I am basing my code on this example in mlc.ai.
Here is the IR obtained as in the tutorial:
# from tvm.script import ir as I
# from tvm.script import tir as T
@I.ir_module
class Module:
@T.prim_func
def main(A: T.Buffer((1024, 1024), "float32"), B: T.Buffer((1024, 1024), "float32"), C: T.Buffer((1024, 1024), "float32")):
T.func_attr({"global_symbol": "main", "tir.noalias": T.bool(True)})
# with T.block("root"):
A_global_A_reg = T.alloc_buffer((1024, 1024), scope="global.A_reg")
B_global_B_reg = T.alloc_buffer((1024, 1024), scope="global.B_reg")
C_global_accumulator = T.alloc_buffer((1024, 1024), scope="global.accumulator")
for i_0, j_0 in T.grid(64, 64):
with T.block("matmul_o_init"):
vi_o, vj_o = T.axis.remap("SS", [i_0, j_0])
T.reads()
T.writes(C_global_accumulator[vi_o * 16:vi_o * 16 + 16, vj_o * 16:vj_o * 16 + 16])

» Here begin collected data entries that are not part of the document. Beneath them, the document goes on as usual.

/-!
# K2 ∕ E3 «EllipticInputs», unit U4 «Keys» — (U4f-χ₁-ram-one) steps (B6)+(B7) of DESIGN-B: THE WEIGHT INTEGRALS `G₁ = ∫_{m>1} c`, `G₂ = ∫_{m≥1} c` ARE TWO-STEP GEOMETRIC
# SHELL SERIES — `G₁(1−ρ) = T_1 + ρT_0`, `G₂(1−ρ) = T_0 + T_1`, `ρ = χ₁(ϖσϖ)` — AND THE BASE-SHELL EQUATION `G₁G₂ = v_0v_{-1} ⟹ (T_1+ρT_0)(T_0+T_1) = v_0v_{-1}(1−ρ)²`
# [Casselman1995 §6.4 p. 63; Keys1984 §3–§4, §7 Thm (2); TateThesis1967 §2.4; Rogawski1990 §12.2 (2)]

Cell hodgecm-mathlib (D-0151), FLOOR 0, Track B «K2-LIT», engine E3, crux item H413 = stmt-HodgeConjecture-24833 (route `HCCMUnconditional`, no route verbs); target BY NAME
the OPEN leaf `…K2E3EllipticInputs.U4Keys.sig_K2E3KeysThmTwoContractingRamifiedCharOne` (U4Keys ED. 7; cand v5 leaf (U4f-χ₁-ram-one-d0B)), design D-I, plan `DESIGN-B-v1`
(`K2/K2E3-p06/g5/DESIGN-B-v1-BranchBDepthZero.K2E3-p06-g5.md`) steps (B6)–(B7).  Author K2E3-p06 (g5), line lead (D61).  `--supports stmt-HodgeConjecture-24833 --as helper`; THEOREMS ONLY.
NOT THE PAYER: after this file Branch B at depth zero is reduced to the EVALUATION OF THE TWO BASE SHELLS `T_0 = ∫_{m=1} c`, `T_1 = ∫_{m=q_w} c` place by place (inert ∕ ramified) and the
volumes `v_0 = μ{m ≤ 1}`, `v_{-1} = μ{m < 1}` (steps (B8)–(B11)); `f`-FREE (pure analysis on `N`): the representation theory enters only through the hypothesis `G₁G₂ = v_0v_{-1}` of ★ (B4).

THE MATHEMATICS.  `v` non-split, `ϖ` a uniformiser unit of `R = L ⊗ L⁺_v` (`a = ‖ϖ‖ = q_w⁻¹ < 1`), `μ` Haar on `N = N(L⁺_v)`, height `m`, weight `c(u) = χ₁(σ u₀₂)⁻¹χ₂(−1)‖u₀₂‖⁻¹` (unit `u₀₂`;
else `0`; `χ₁, χ₂` arbitrary; carried as a LETTER `c` with its defining hypothesis `hc`, so that statements stay small), shells `S_j = {m = a^{-j}}` (`j ∈ ℕ`; `S_0 = {m = 1}`), `T_j := ∫_{S_j} c dμ`, `ρ := χ₁(ϖ·σϖ)` with `|ρ| < 1` ASSUMED (true for `|χ₁| = ‖·‖^s`, `s > 0`).  The heights
lie in `{0} ∪ a^ℤ` (★ `height_le_one_or_eq_inv_pow`), so `{m > 1} = ⊔_{n} S_{n+1}` and `{m ≥ 1} = S_0 ⊔ {m > 1}`; ★ (B5) gives `T_{j+2} = ρT_j`.  Hence, for `c` integrable on the regions:
* (inside §2) `Σ_n T_{n+1}` HAS SUM `G₁ = ∫_{m>1} c` (Mathlib `hasSum_integral_iUnion`; shells ★ `height_le_one_or_eq_inv_pow`).
* §2 **`weightIntegral_far_mul_one_sub_eq`** — **`G₁·(1−ρ) = T_1 + ρ·T_0`** (★ `hasSum_of_succ_succ_eq_mul`: `Σ T_{n+1} = (T_1 + T_2)(1−ρ)⁻¹`, `T_2 = ρT_0`);
  **`weightIntegral_near_eq`** — `G₂ = T_0 + G₁`, hence **`G₂·(1−ρ) = T_0 + T_1`**.
* §3 **`baseShell_equation_of_det`** — if `G₁·G₂ = v_0·v_{-1}` (★ (B4), the Branch-B determinant identity) then **`(T_1 + ρT_0)·(T_0 + T_1) = v_0·v_{-1}·(1−ρ)²`** — DESIGN-B (B7):
  the ONE equation of Branch B at depth zero; inert: `T_0 = −εq(q−1)v`, `T_1 = εYq(q−1)v` (`ρ = Y²`) gives `(qY+1)(Y+q) = 0` [Keys (c)]; ramified: `T_1 = 0`, `T_0 = ±(q−1)v` gives `(qρ−1)(ρ−q) = 0` [Keys (b),(d)].
HONEST LABEL: HC_CM is proved only modulo the 7 printed citations (2 remaining named inputs: hLiu418 = stmt-HodgeConjecture-24832, h413 = stmt-HodgeConjecture-24833)
until rung 0 closes; count-neutral — this file does NOT pay the leaf; no printed citation is discharged.

## References
* [Casselman1995] W. Casselman, *Introduction to the theory of admissible representations of `p`-adic reductive groups* (1995), §6.4 p. 63 (shell-by-shell evaluation of `c_w(χ)`).
* [Keys1984] D. Keys, *Principal series representations of special unitary groups over local fields*, Compositio Math. 51 (1984), §3–§4, §7 Thm (2) p. 126.
* [TateThesis1967] J. Tate, *Fourier analysis in number fields and Hecke's zeta-functions*, in Cassels–Fröhlich (1967), §2.4 (integration shell by shell).
* [Rogawski1990] J. D. Rogawski, *Automorphic Representations of Unitary Groups in Three Variables* (1990), §4.5 p. 45, §12.2 (2) p. 173.
-/

set_option autoImplicit false
-- the mandated namespace has the single-problem summit's repeated segment (`HodgeConjecture.HodgeConjecture`)
set_option linter.dupNamespace false

noncomputable section

open NumberField IsDedekindDomain MeasureTheory
open scoped Matrix MatrixGroups WithZero Valued NNReal ENNReal
open Literature.NumberTheory Literature.NumberTheory.Automorphic Literature.NumberTheory.Automorphic.UnitaryGroup
open Literature.NumberTheory.Rogawski1990 Literature.NumberTheory.GaloisRepresentations Literature.NumberTheory.GaloisRepresentations.IsNonarchimedeanLocalField

namespace Summit.HodgeConjecture.HodgeConjecture.Cruxes.H413.K2E3WeightShellSeries

open Summit.HodgeConjecture.HodgeConjecture.Cruxes.H413
open Summit.HodgeConjecture.HodgeConjecture.Cruxes.H413.K2E3WeightShellDilation

-- the weight letter `hc` and every statement below carry the `(I, θ)`-cell coercion chains: generous instance budget for the whole module
set_option synthInstance.maxHeartbeats 400000
set_option maxHeartbeats 4000000

open Classical

variable (L : Type) [Field L] [NumberField L] [IsCMField L] (v : HeightOneSpectrum (𝓞 ↥(maximalRealSubfield L)))
  (hns : ∀ w : PlacesOver L v, IsCMField.complexConj L • w.1 = w.1)
  (χ₁ : (LocalRing L v)ˣ →* ℂˣ) (χ₂ : ↥(normOneUnits (conjLocal L (IsCMField.complexConj L) v)) →* ℂˣ)
  (ϖ : (LocalRing L v)ˣ) (hϖ : ∀ w : PlacesOver L v, Valued.v ((ϖ : LocalRing L v) w) = WithZero.exp (-1 : ℤ))
  [MeasurableSpace ↥(cmBorelTriple L 3 v).N] [BorelSpace ↥(cmBorelTriple L 3 v).N] (μ : Measure ↥(cmBorelTriple L 3 v).N) [μ.IsHaarMeasure]
  (c : ↥(cmBorelTriple L 3 v).N → ℂ)
  (hc : ∀ u : ↥(cmBorelTriple L 3 v).N, c u =
    if hb : IsUnit (((((u : ↥(unitaryGroupOfForm (conjLocal L (IsCMField.complexConj L) v) (cmLocalForm L 3 v)))) : GL (Fin 3) (LocalRing L v)) : Matrix (Fin 3) (Fin 3) (LocalRing L v)) 0 2) then
      ((((χ₁ (Units.map (conjLocal L (IsCMField.complexConj L) v : LocalRing L v →* LocalRing L v) hb.unit))⁻¹ : ℂˣ) : ℂ) *
        ((χ₂ ⟨-1, F0P3cStCharTSBigCellFactorisation.neg_one_mem_normOneUnits (conjLocal L (IsCMField.complexConj L) v)⟩ : ℂˣ) : ℂ) *
        ((((unitModulusChar (LocalRing L v) hb.unit)⁻¹ : ℝ≥0) : ℝ) : ℂ))
    else 0)

/-! ## §1 The closed forms: `G₁(1−ρ) = T_1 + ρT_0`, `G₂ = T_0 + G₁` -/

include hns hϖ hc in
set_option maxHeartbeats 10000000 in
/-- **`G₁·(1 − ρ) = T_1 + ρ·T_0`**, `G₁ = ∫_{m>1} c dμ`, `T_j = ∫_{S_j} c dμ`, `ρ = χ₁(ϖ·σϖ)` with `|ρ| < 1`, `μ` Haar: the shell series `n ↦ T_{n+1}` (sum `G₁`) satisfies `T_{n+3} = ρT_{n+1}` (★ (B5)
`setIntegral_weight_shell_succ_succ`), so ★ `hasSum_of_succ_succ_eq_mul` sums it to `(T_1 + T_2)(1−ρ)⁻¹`, and `T_2 = ρT_0` (★ (B5) at `j = 0`).  DESIGN-B (B6).
[cite: Casselman1995, §6.4 p. 63] [cite: Keys1984, §3–§4] [cite: TateThesis1967, §2.4] -/
theorem weightIntegral_far_mul_one_sub_eq
    (hρ : ‖((χ₁ (ϖ * Units.map (conjLocal L (IsCMField.complexConj L) v : LocalRing L v →* LocalRing L v) ϖ) : ℂˣ) : ℂ)‖ < 1)
    (hint : IntegrableOn c
      {u : ↥(cmBorelTriple L 3 v).N | 1 < (((∏ w' : PlacesOver L v, normAbs (w'.1.adicCompletion L) ((((((u : ↥(unitaryGroupOfForm (conjLocal L (IsCMField.complexConj L) v) (cmLocalForm L 3 v)))) : GL (Fin 3) (LocalRing L v)) : Matrix (Fin 3) (Fin 3) (LocalRing L v)) 0 2) w')) : ℝ≥0) : ℝ)} μ) :
    (∫ u in {u : ↥(cmBorelTriple L 3 v).N | 1 < (((∏ w' : PlacesOver L v, normAbs (w'.1.adicCompletion L) ((((((u : ↥(unitaryGroupOfForm (conjLocal L (IsCMField.complexConj L) v) (cmLocalForm L 3 v)))) : GL (Fin 3) (LocalRing L v)) : Matrix (Fin 3) (Fin 3) (LocalRing L v)) 0 2) w')) : ℝ≥0) : ℝ)},
        c u ∂μ) * (1 - ((χ₁ (ϖ * Units.map (conjLocal L (IsCMField.complexConj L) v : LocalRing L v →* LocalRing L v) ϖ) : ℂˣ) : ℂ)) =
      (∫ u in {u : ↥(cmBorelTriple L 3 v).N | (((∏ w' : PlacesOver L v, normAbs (w'.1.adicCompletion L) ((((((u : ↥(unitaryGroupOfForm (conjLocal L (IsCMField.complexConj L) v) (cmLocalForm L 3 v)))) : GL (Fin 3) (LocalRing L v)) : Matrix (Fin 3) (Fin 3) (LocalRing L v)) 0 2) w')) : ℝ≥0) : ℝ) = (((unitModulusChar (LocalRing L v) ϖ : ℝ≥0) : ℝ)⁻¹) ^ 1},
        c u ∂μ) +
      ((χ₁ (ϖ * Units.map (conjLocal L (IsCMField.complexConj L) v : LocalRing L v →* LocalRing L v) ϖ) : ℂˣ) : ℂ) *
      (∫ u in {u : ↥(cmBorelTriple L 3 v).N | (((∏ w' : PlacesOver L v, normAbs (w'.1.adicCompletion L) ((((((u : ↥(unitaryGroupOfForm (conjLocal L (IsCMField.complexConj L) v) (cmLocalForm L 3 v)))) : GL (Fin 3) (LocalRing L v)) : Matrix (Fin 3) (Fin 3) (LocalRing L v)) 0 2) w')) : ℝ≥0) : ℝ) = (((unitModulusChar (LocalRing L v) ϖ : ℝ≥0) : ℝ)⁻¹) ^ 0},
        c u ∂μ) := by
  set ρ : ℂ := ((χ₁ (ϖ * Units.map (conjLocal L (IsCMField.complexConj L) v : LocalRing L v →* LocalRing L v) ϖ) : ℂˣ) : ℂ) with hρdef
  set T : ℕ → ℂ := fun j => ∫ u in {u : ↥(cmBorelTriple L 3 v).N | (((∏ w' : PlacesOver L v, normAbs (w'.1.adicCompletion L) ((((((u : ↥(unitaryGroupOfForm (conjLocal L (IsCMField.complexConj L) v) (cmLocalForm L 3 v)))) : GL (Fin 3) (LocalRing L v)) : Matrix (Fin 3) (Fin 3) (LocalRing L v)) 0 2) w')) : ℝ≥0) : ℝ) = (((unitModulusChar (LocalRing L v) ϖ : ℝ≥0) : ℝ)⁻¹) ^ j},
        c u ∂μ with hT
  -- the two-step recursion `T_{j+2} = ρ T_j` (★ (B5))
  have hcfun : c = _ := funext hc
  have hrec : ∀ j : ℕ, T (j + 2) = ρ * T j := fun j => by
    simp only [hT, hcfun]
    exact setIntegral_weight_shell_succ_succ L v μ χ₁ χ₂ ϖ j
  -- the shell series `n ↦ T_{n+1}` and its two sums
  -- the shell series `n ↦ T_{n+1}` HAS SUM `G₁` (shells measurable, disjoint, covering `{m > 1}` ★ `height_le_one_or_eq_inv_pow`; Mathlib `hasSum_integral_iUnion`)
  have ha0 : 0 < ((unitModulusChar (LocalRing L v) ϖ : ℝ≥0) : ℝ) := NNReal.coe_pos.2 distribHaarChar_pos
  have ha1 : ((unitModulusChar (LocalRing L v) ϖ : ℝ≥0) : ℝ) < 1 := by
    exact_mod_cast K2E3SphericalCFunctionShellExpansion.unitModulusChar_uniformizer_lt_one L v hns ϖ hϖ
  have hq : 1 < (((unitModulusChar (LocalRing L v) ϖ : ℝ≥0) : ℝ)⁻¹) := (one_lt_inv_iff₀.2 ⟨ha0, ha1⟩)
  have hm : Measurable fun u : ↥(cmBorelTriple L 3 v).N => (((∏ w' : PlacesOver L v, normAbs (w'.1.adicCompletion L) ((((((u : ↥(unitaryGroupOfForm (conjLocal L (IsCMField.complexConj L) v) (cmLocalForm L 3 v)))) : GL (Fin 3) (LocalRing L v)) : Matrix (Fin 3) (Fin 3) (LocalRing L v)) 0 2) w')) : ℝ≥0) : ℝ) :=
    (F0P3cStCharTSKeys3AnnulusDock.continuous_norm_entry L v).measurable
  set S : ℕ → Set ↥(cmBorelTriple L 3 v).N := fun n => {u | (((∏ w' : PlacesOver L v, normAbs (w'.1.adicCompletion L) ((((((u : ↥(unitaryGroupOfForm (conjLocal L (IsCMField.complexConj L) v) (cmLocalForm L 3 v)))) : GL (Fin 3) (LocalRing L v)) : Matrix (Fin 3) (Fin 3) (LocalRing L v)) 0 2) w')) : ℝ≥0) : ℝ) = (((unitModulusChar (LocalRing L v) ϖ : ℝ≥0) : ℝ)⁻¹) ^ (n + 1)} with hS
  have hSm : ∀ n, MeasurableSet (S n) := fun n => measurableSet_eq_fun hm measurable_const
  have hdisjS : Pairwise (Function.onFun Disjoint S) := fun i j hij => Set.disjoint_left.2 fun u hi hj => hij <| by
    have h : (((unitModulusChar (LocalRing L v) ϖ : ℝ≥0) : ℝ)⁻¹) ^ (i + 1) = (((unitModulusChar (LocalRing L v) ϖ : ℝ≥0) : ℝ)⁻¹) ^ (j + 1) := hi.symm.trans hj
    exact Nat.succ_injective (pow_right_injective₀ (zero_lt_one.trans hq) hq.ne' h)
  have hU : (⋃ n, S n) = {u : ↥(cmBorelTriple L 3 v).N | 1 < (((∏ w' : PlacesOver L v, normAbs (w'.1.adicCompletion L) ((((((u : ↥(unitaryGroupOfForm (conjLocal L (IsCMField.complexConj L) v) (cmLocalForm L 3 v)))) : GL (Fin 3) (LocalRing L v)) : Matrix (Fin 3) (Fin 3) (LocalRing L v)) 0 2) w')) : ℝ≥0) : ℝ)} := by
    refine Set.ext fun u => ⟨fun hu => ?_, fun hu => ?_⟩
    · obtain ⟨n, hn⟩ := Set.mem_iUnion.1 hu
      simp only [hS, Set.mem_setOf_eq] at hn ⊢
      rw [hn]
      exact one_lt_pow₀ hq (Nat.succ_ne_zero n)
    · rcases K2E3SphericalCFunctionShellExpansion.height_le_one_or_eq_inv_pow L v hns ϖ hϖ u with h | ⟨n, hn⟩
      · exact absurd hu (not_lt.2 h)
      · exact Set.mem_iUnion.2 ⟨n, hn⟩
  have hser : HasSum (fun n : ℕ => T (n + 1)) (∫ u in {u : ↥(cmBorelTriple L 3 v).N | 1 < (((∏ w' : PlacesOver L v, normAbs (w'.1.adicCompletion L) ((((((u : ↥(unitaryGroupOfForm (conjLocal L (IsCMField.complexConj L) v) (cmLocalForm L 3 v)))) : GL (Fin 3) (LocalRing L v)) : Matrix (Fin 3) (Fin 3) (LocalRing L v)) 0 2) w')) : ℝ≥0) : ℝ)}, c u ∂μ) := by
    have h := hasSum_integral_iUnion (μ := μ) (f := c) hSm hdisjS (by rw [hU]; exact hint)
    rw [hU] at h
    exact h
  have hser' : HasSum (fun n : ℕ => T (n + 1)) ((T (0 + 1) + T (1 + 1)) * (1 - ρ)⁻¹) :=
    K2E3SphericalCFunctionClosedForm.hasSum_of_succ_succ_eq_mul hρ (fun n => by rw [show n + 2 + 1 = (n + 1) + 2 by ring]; exact hrec (n + 1))
  have heq := hser.unique hser'
  have h1ρ : (1 - ρ) ≠ 0 := by
    intro h0
    have h1 : ρ = 1 := by linear_combination -h0
    rw [h1, norm_one] at hρ
    exact lt_irrefl _ hρ
  change (∫ u in {u : ↥(cmBorelTriple L 3 v).N | 1 < (((∏ w' : PlacesOver L v, normAbs (w'.1.adicCompletion L) ((((((u : ↥(unitaryGroupOfForm (conjLocal L (IsCMField.complexConj L) v) (cmLocalForm L 3 v)))) : GL (Fin 3) (LocalRing L v)) : Matrix (Fin 3) (Fin 3) (LocalRing L v)) 0 2) w')) : ℝ≥0) : ℝ)}, _ ∂μ) * (1 - ρ) = T 1 + ρ * T 0
  rw [heq, zero_add, show (1 : ℕ) + 1 = 0 + 2 from rfl, hrec 0, mul_assoc, inv_mul_cancel₀ h1ρ, mul_one]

for i_1, j_1 in T.grid(16, 16):
with T.block("matmul_init"):
vi_i_init, vj_i_init = T.axis.remap("SS", [i_1, j_1])
T.reads()
T.writes(C_global_accumulator[vi_o * 16 + vi_i_init, vj_o * 16 + vj_i_init])
C_global_accumulator[vi_o * 16 + vi_i_init, vj_o * 16 + vj_i_init] = T.float32(0)
for k_0 in range(64):
for ax0, ax1 in T.grid(16, 16):
with T.block("A_global.A_reg"):
v0 = T.axis.spatial(1024, i_0 * 16 + ax0)
v1 = T.axis.spatial(1024, k_0 * 16 + ax1)
T.reads(A[v0, v1])
T.writes(A_global_A_reg[v0, v1])
A_global_A_reg[v0, v1] = A[v0, v1]
for ax0, ax1 in T.grid(16, 16):
with T.block("B_global.B_reg"):
v0 = T.axis.spatial(1024, j_0 * 16 + ax0)
v1 = T.axis.spatial(1024, k_0 * 16 + ax1)
T.reads(B[v0, v1])
T.writes(B_global_B_reg[v0, v1])
B_global_B_reg[v0, v1] = B[v0, v1]
with T.block("matmul_o_update"):
vi_o, vj_o, vk_o = T.axis.remap("SSR", [i_0, j_0, k_0])
T.reads(C_global_accumulator[vi_o * 16:vi_o * 16 + 16, vj_o * 16:vj_o * 16 + 16], A_global_A_reg[vi_o * 16:vi_o * 16 + 16, vk_o * 16:vk_o * 16 + 16], B_global_B_reg[vj_o * 16:vj_o * 16 + 16, vk_o * 16:vk_o * 16 + 16])
T.writes(C_global_accumulator[vi_o * 16:vi_o * 16 + 16, vj_o * 16:vj_o * 16 + 16])
for i_1, j_1, k_1 in T.grid(16, 16, 16):
with T.block("matmul"):
vi_i, vj_i, vk_i = T.axis.remap("SSR", [i_1, j_1, k_1])
T.reads(C_global_accumulator[vi_o * 16 + vi_i, vj_o * 16 + vj_i], A_global_A_reg[vi_o * 16 + vi_i, vk_o * 16 + vk_i], B_global_B_reg[vj_o * 16 + vj_i, vk_o * 16 + vk_i])
T.writes(C_global_accumulator[vi_o * 16 + vi_i, vj_o * 16 + vj_i])
C_global_accumulator[vi_o * 16 + vi_i, vj_o * 16 + vj_i] = C_global_accumulator[vi_o * 16 + vi_i, vj_o * 16 + vj_i] + A_global_A_reg[vi_o * 16 + vi_i, vk_o * 16 + vk_i] * B_global_B_reg[vj_o * 16 + vj_i, vk_o * 16 + vk_i]
for ax0, ax1 in T.grid(16, 16):
with T.block("C_global.accumulator"):
v0 = T.axis.spatial(1024, i_0 * 16 + ax0)
v1 = T.axis.spatial(1024, j_0 * 16 + ax1)
T.reads(C_global_accumulator[v0, v1])
T.writes(C[v0, v1])
C[v0, v1] = C_global_accumulator[v0, v1]
I would like to tensorize the input preparation such as the A_global.A_reg
and B_global.B_reg
, however these blocks are inside the blocked loops and it seems like I would need blocks surrounding these loops instead to perform tensorization (like matmul_o_update
which contains the loops containing the matmul
block).
I am not sure how to go from here, any help will be greatly appreciated!